import Summits.CriticalPhenomena.SAWScalingLimit.Theorems.FKGToTraversalBound.Negative.DeepEndpointGap
import Summits.CriticalPhenomena.SAWScalingLimit.Theorems.SAWLoopFugacityFlowAssembly

/-!
# The carriers `dom C δ` of `LeftRightFKG` are bounded; finiteness of the chord weight
(crux `SAWLeftRightFKG.FKGToTraversalBound`, stmt-CriticalPhenomena-1878)

Line `excursion-domination` (lead), registered sub-goal `stub_domBounded`.

The hypothesis `LeftRightFKG` of the crux is typed on the carriers
`dom C δ = {z | wind(δ-polyline of the closed lattice walk C, z) ≠ 0}` (`Negative.DeepEndpointGap`).  Every
positive-association line of the crux uses PA in the complement form `w(E ∩ D)·w(univ) ≤ w(E)·w(D)`
(`stub_carveCore`, landed in `SAWLeftRightFKGFKGToTraversalBoundCarveCore`), whose only structural hypothesis is
the finiteness of the total weight `SAW.weight (dom C δ) δ a b univ`.  This file discharges it:

* `wind_sub_eq_zero_of_norm_le` — a closed loop confined to the disc `‖w‖ ≤ R` does not wind about a point of
  norm `> R` (Rouché for loops against the constant loop `-z`, `wind_eq_of_norm_sub_lt` + `wind_const`);
* `stub_domBounded` — `dom C δ` is bounded: the polyline of `C` is compact, hence inside some disc `‖w‖ ≤ R`,
  and `dom C δ ⊆ closedBall 0 R` by the previous item;
* `finite_domainSAW_dom`, `weight_dom_univ_ne_top` — for `δ > 0` the type of chords of `dom C δ` is finite
  (`SAWLoopFugacityFlowAssembly.finite_domainSAW`) and the total critical weight is finite
  (`SAWLoopFugacityFlowAssembly.weight_univ_ne_top`) — so `stub_carveCore` applies with its finiteness
  hypothesis discharged by `weight_dom_univ_ne_top C hδ a b` (the hypothesis-free corollary is to be appended
  once the farm serves the `CarveCore` module).

No named fact is used; axioms are the standard three.
-/

noncomputable section

open MeasureTheory Set Metric
open Literature.Probability.LatticeModels Literature.Probability.RandomPlanarGeometry
open Literature.Topology.PlaneTopology
open Summit.CriticalPhenomena.SAWScalingLimit.Theses.SAWLeftRightFKG
open Summit.CriticalPhenomena.SAWScalingLimit.Theorems.FKGToTraversalBound.Negative (dom lrLE)

namespace Summit.CriticalPhenomena.SAWScalingLimit.Theorems.FKGToTraversalBound.ExcursionDomination

/-- **No winding about far points.**  A closed curve `γ` on `[0, 1]` confined to the closed disc `‖w‖ ≤ R`
does not wind about any point `z` with `‖z‖ > R`: the loop `γ - z` is within `‖γ‖ ≤ R < ‖z‖` of the constant
loop `-z`, so Rouché's principle for loops (`wind_eq_of_norm_sub_lt`) and `wind_const` give winding number `0`. -/
theorem wind_sub_eq_zero_of_norm_le {γ : C(unitInterval, ℂ)} {R : ℝ} (hγ : ∀ s, ‖γ s‖ ≤ R)
    {z : ℂ} (hz : R < ‖z‖) (h01 : γ 0 = γ 1) :
    wind (fun t : ℝ => Set.IccExtend zero_le_one γ t - z) = 0 := by
  have hz0 : -z ≠ 0 := neg_ne_zero.2 (norm_pos_iff.1 (((norm_nonneg (γ 0)).trans (hγ 0)).trans_lt hz))
  rw [← wind_const (-z)]
  refine wind_eq_of_norm_sub_lt ((γ.continuous.Icc_extend').continuousOn.sub continuousOn_const) ?_
    (IsNonvanishingLoop.const hz0) fun t _ => ?_
  · show Set.IccExtend zero_le_one γ 0 - z = Set.IccExtend zero_le_one γ 1 - z
    rw [Set.IccExtend_left, Set.IccExtend_right]
    exact congrArg (fun w => w - z) h01
  · rw [sub_neg_eq_add, sub_add_cancel, norm_neg]
    exact (hγ _).trans_lt hz

/-- **The carriers of `LeftRightFKG` are bounded** (registered sub-goal `stub_domBounded` of the crux
stmt-CriticalPhenomena-1878).  The mesh polyline of the closed lattice walk `C` is a continuous image of
`[0, 1]`, hence compact and contained in some disc `‖w‖ ≤ R`; a point outside that disc has winding number `0`
(`wind_sub_eq_zero_of_norm_le`), so `dom C δ = {z | wind ≠ 0} ⊆ closedBall 0 R`. -/
theorem stub_domBounded : ∀ (c : Site 2) (C : (zdGraph 2).Walk c c) (δ : ℝ),
    Bornology.IsBounded (dom C δ) := by
  intro c C δ
  obtain ⟨R, hR⟩ :=
    (isCompact_range (C.toCurve (meshPoint δ)).continuous).isBounded.subset_closedBall (0 : ℂ)
  refine (isBounded_closedBall (x := (0 : ℂ)) (r := R)).subset fun z hz => ?_
  have hz' : wind (fun t : ℝ => Set.IccExtend zero_le_one (C.toCurve (meshPoint δ)) t - z) ≠ 0 := hz
  rw [mem_closedBall_zero_iff]
  by_contra hzR
  refine hz' (wind_sub_eq_zero_of_norm_le (fun s => mem_closedBall_zero_iff.1 (hR ⟨s, rfl⟩))
    (not_le.1 hzR) ?_)
  rw [SimpleGraph.Walk.toCurve_apply_zero, SimpleGraph.Walk.toCurve_apply_one]

/-- For `δ > 0` there are finitely many chords of the carrier `dom C δ` between two given sites (the carrier
is bounded, `stub_domBounded`, so `(dom C δ)_δ` is a finite site set and chords are duplicate-free lists over
it, `SAWLoopFugacityFlowAssembly.finite_domainSAW`). -/
theorem finite_domainSAW_dom {c : Site 2} (C : (zdGraph 2).Walk c c) {δ : ℝ} (hδ : 0 < δ)
    (u v : Site 2) : Finite (SAW.DomainSAW (dom C δ) δ u v) :=
  SAWLoopFugacityFlowAssembly.finite_domainSAW (stub_domBounded c C δ) hδ u v

/-- For `δ > 0` the total critical weight `Z = Σ_γ x_c^{|γ|}` of the chords of `dom C δ` between two given
sites is finite (finitely many chords, `finite_domainSAW_dom`).  This is the structural hypothesis of
`stub_carveCore` (`SAWLeftRightFKGFKGToTraversalBoundCarveCore`). -/
theorem weight_dom_univ_ne_top {c : Site 2} (C : (zdGraph 2).Walk c c) {δ : ℝ} (hδ : 0 < δ)
    (u v : Site 2) : SAW.weight (dom C δ) δ u v Set.univ ≠ ⊤ := by
  haveI := finite_domainSAW_dom C hδ u v
  exact SAWLoopFugacityFlowAssembly.weight_univ_ne_top

end Summit.CriticalPhenomena.SAWScalingLimit.Theorems.FKGToTraversalBound.ExcursionDomination

end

● Work task
Both the line containing "structural hypothesis is" and the line containing "weight is finite" belong in the answer. Print them and every line above that falls between them exactly, and no others.

● Expected answer
(`stub_carveCore`, landed in `SAWLeftRightFKGFKGToTraversalBoundCarveCore`), whose only structural hypothesis is
the finiteness of the total weight `SAW.weight (dom C δ) δ a b univ`.  This file discharges it:

* `wind_sub_eq_zero_of_norm_le` — a closed loop confined to the disc `‖w‖ ≤ R` does not wind about a point of
  norm `> R` (Rouché for loops against the constant loop `-z`, `wind_eq_of_norm_sub_lt` + `wind_const`);
* `stub_domBounded` — `dom C δ` is bounded: the polyline of `C` is compact, hence inside some disc `‖w‖ ≤ R`,
  and `dom C δ ⊆ closedBall 0 R` by the previous item;
* `finite_domainSAW_dom`, `weight_dom_univ_ne_top` — for `δ > 0` the type of chords of `dom C δ` is finite
  (`SAWLoopFugacityFlowAssembly.finite_domainSAW`) and the total critical weight is finite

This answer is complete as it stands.